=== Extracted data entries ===
****************************************

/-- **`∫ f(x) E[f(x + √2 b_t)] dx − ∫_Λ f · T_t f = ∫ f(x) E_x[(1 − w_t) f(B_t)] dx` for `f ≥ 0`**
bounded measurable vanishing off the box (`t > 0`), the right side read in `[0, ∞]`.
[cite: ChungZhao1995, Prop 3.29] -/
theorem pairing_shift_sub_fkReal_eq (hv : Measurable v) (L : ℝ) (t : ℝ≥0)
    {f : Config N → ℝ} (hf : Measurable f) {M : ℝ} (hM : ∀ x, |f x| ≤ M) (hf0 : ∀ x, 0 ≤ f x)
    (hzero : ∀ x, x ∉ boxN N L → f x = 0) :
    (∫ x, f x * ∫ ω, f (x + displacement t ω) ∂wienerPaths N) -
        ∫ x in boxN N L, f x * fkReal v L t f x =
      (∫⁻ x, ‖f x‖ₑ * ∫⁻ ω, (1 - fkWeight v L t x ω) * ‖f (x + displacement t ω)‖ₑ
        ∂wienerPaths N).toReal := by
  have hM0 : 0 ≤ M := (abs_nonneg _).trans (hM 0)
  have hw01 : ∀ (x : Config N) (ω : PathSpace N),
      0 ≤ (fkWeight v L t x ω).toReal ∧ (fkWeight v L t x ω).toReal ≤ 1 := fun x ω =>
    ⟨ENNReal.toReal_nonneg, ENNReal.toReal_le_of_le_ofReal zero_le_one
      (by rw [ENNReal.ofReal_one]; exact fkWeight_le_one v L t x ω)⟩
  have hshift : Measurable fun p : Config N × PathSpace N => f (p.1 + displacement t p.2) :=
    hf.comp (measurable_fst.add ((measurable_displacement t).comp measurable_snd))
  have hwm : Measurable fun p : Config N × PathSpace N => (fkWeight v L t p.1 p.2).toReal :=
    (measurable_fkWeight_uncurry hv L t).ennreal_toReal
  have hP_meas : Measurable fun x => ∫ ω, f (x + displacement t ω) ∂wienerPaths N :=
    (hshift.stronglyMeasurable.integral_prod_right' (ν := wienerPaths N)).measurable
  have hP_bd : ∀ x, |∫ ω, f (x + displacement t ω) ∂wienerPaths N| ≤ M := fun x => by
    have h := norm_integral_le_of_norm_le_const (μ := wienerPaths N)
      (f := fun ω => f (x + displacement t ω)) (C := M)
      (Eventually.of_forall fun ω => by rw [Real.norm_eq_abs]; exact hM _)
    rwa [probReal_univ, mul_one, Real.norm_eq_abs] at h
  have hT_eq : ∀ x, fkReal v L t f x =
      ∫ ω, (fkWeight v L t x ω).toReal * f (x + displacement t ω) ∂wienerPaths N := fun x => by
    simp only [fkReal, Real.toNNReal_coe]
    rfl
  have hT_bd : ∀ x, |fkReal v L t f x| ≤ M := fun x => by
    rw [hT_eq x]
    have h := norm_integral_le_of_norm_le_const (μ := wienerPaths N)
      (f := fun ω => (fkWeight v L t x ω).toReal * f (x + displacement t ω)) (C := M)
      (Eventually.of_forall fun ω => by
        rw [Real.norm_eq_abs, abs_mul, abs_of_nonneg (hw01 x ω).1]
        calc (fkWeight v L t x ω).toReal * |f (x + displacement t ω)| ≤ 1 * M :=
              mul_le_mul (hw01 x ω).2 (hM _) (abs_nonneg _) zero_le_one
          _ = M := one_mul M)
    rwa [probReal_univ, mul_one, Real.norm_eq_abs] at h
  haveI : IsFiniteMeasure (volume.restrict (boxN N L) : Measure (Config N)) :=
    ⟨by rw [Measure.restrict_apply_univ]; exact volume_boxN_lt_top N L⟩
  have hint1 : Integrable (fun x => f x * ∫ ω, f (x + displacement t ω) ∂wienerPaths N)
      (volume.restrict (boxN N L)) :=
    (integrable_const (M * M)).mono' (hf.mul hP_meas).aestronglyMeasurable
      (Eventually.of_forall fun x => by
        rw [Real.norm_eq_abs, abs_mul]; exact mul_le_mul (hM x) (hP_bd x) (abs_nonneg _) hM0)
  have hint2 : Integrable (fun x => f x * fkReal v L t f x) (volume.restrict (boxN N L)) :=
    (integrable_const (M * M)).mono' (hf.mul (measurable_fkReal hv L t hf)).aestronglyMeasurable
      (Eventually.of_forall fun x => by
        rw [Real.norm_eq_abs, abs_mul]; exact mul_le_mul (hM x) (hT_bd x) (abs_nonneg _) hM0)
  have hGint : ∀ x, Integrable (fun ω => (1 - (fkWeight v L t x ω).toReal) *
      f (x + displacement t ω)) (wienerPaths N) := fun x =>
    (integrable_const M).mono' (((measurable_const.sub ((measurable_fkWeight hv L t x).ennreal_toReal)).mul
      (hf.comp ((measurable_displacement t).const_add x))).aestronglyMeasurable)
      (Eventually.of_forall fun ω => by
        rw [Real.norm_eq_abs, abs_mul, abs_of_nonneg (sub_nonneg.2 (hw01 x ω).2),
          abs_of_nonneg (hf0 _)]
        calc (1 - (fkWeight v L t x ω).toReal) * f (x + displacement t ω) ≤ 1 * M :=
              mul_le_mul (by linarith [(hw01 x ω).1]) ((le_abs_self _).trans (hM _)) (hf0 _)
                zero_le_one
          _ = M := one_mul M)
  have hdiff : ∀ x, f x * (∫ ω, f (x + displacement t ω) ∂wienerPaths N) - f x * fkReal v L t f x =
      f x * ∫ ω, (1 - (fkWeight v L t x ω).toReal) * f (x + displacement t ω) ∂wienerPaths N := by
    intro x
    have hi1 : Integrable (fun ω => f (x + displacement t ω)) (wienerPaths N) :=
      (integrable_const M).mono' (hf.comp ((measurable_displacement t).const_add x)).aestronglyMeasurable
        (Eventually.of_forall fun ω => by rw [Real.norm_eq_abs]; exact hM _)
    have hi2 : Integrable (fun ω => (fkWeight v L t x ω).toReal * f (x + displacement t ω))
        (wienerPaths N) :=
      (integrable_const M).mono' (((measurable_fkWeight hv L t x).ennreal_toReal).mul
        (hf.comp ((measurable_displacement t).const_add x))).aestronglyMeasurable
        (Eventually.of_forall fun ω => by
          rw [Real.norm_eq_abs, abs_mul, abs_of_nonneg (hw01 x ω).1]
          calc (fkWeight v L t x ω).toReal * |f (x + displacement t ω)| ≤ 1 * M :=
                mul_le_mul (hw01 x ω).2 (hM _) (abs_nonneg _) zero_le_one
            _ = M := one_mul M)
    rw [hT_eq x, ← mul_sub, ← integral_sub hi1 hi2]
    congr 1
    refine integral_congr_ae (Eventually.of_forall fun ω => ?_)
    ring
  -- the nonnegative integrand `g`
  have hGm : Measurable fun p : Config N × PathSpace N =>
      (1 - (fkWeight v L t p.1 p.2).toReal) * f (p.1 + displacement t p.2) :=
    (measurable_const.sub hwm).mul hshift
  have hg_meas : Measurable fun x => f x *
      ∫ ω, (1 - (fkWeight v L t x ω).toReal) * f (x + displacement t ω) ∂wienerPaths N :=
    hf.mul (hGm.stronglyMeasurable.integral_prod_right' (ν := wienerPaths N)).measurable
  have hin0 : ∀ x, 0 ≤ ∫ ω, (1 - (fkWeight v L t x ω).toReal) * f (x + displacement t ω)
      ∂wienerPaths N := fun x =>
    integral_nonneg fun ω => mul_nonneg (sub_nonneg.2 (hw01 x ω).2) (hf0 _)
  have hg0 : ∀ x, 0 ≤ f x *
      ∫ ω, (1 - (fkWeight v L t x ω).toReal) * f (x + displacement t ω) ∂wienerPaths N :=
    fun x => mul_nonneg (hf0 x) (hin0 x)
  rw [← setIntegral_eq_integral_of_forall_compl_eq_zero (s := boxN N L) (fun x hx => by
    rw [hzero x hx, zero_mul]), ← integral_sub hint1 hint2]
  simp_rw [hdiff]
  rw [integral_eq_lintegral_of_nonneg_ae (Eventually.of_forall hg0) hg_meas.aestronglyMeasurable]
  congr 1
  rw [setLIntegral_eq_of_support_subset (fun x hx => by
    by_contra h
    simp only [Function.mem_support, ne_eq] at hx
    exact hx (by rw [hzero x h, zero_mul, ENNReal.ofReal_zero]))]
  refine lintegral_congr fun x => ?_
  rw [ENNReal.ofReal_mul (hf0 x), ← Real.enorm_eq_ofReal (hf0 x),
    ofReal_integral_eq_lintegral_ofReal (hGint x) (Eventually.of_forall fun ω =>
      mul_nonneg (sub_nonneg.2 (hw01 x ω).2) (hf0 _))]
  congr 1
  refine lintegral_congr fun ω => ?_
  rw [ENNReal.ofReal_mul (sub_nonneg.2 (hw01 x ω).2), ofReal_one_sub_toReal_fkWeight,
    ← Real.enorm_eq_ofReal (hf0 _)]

****************************************

Please return the lines above that run from the line containing "have hint2 : Integrable" to the line containing "(integrable_const M).mono' (((measurable_const.sub", inclusive, exactly and with no other lines.

  have hint2 : Integrable (fun x => f x * fkReal v L t f x) (volume.restrict (boxN N L)) :=
    (integrable_const (M * M)).mono' (hf.mul (measurable_fkReal hv L t hf)).aestronglyMeasurable
      (Eventually.of_forall fun x => by
        rw [Real.norm_eq_abs, abs_mul]; exact mul_le_mul (hM x) (hT_bd x) (abs_nonneg _) hM0)
  have hGint : ∀ x, Integrable (fun ω => (1 - (fkWeight v L t x ω).toReal) *
      f (x + displacement t ω)) (wienerPaths N) := fun x =>
    (integrable_const M).mono' (((measurable_const.sub ((measurable_fkWeight hv L t x).ennreal_toReal)).mul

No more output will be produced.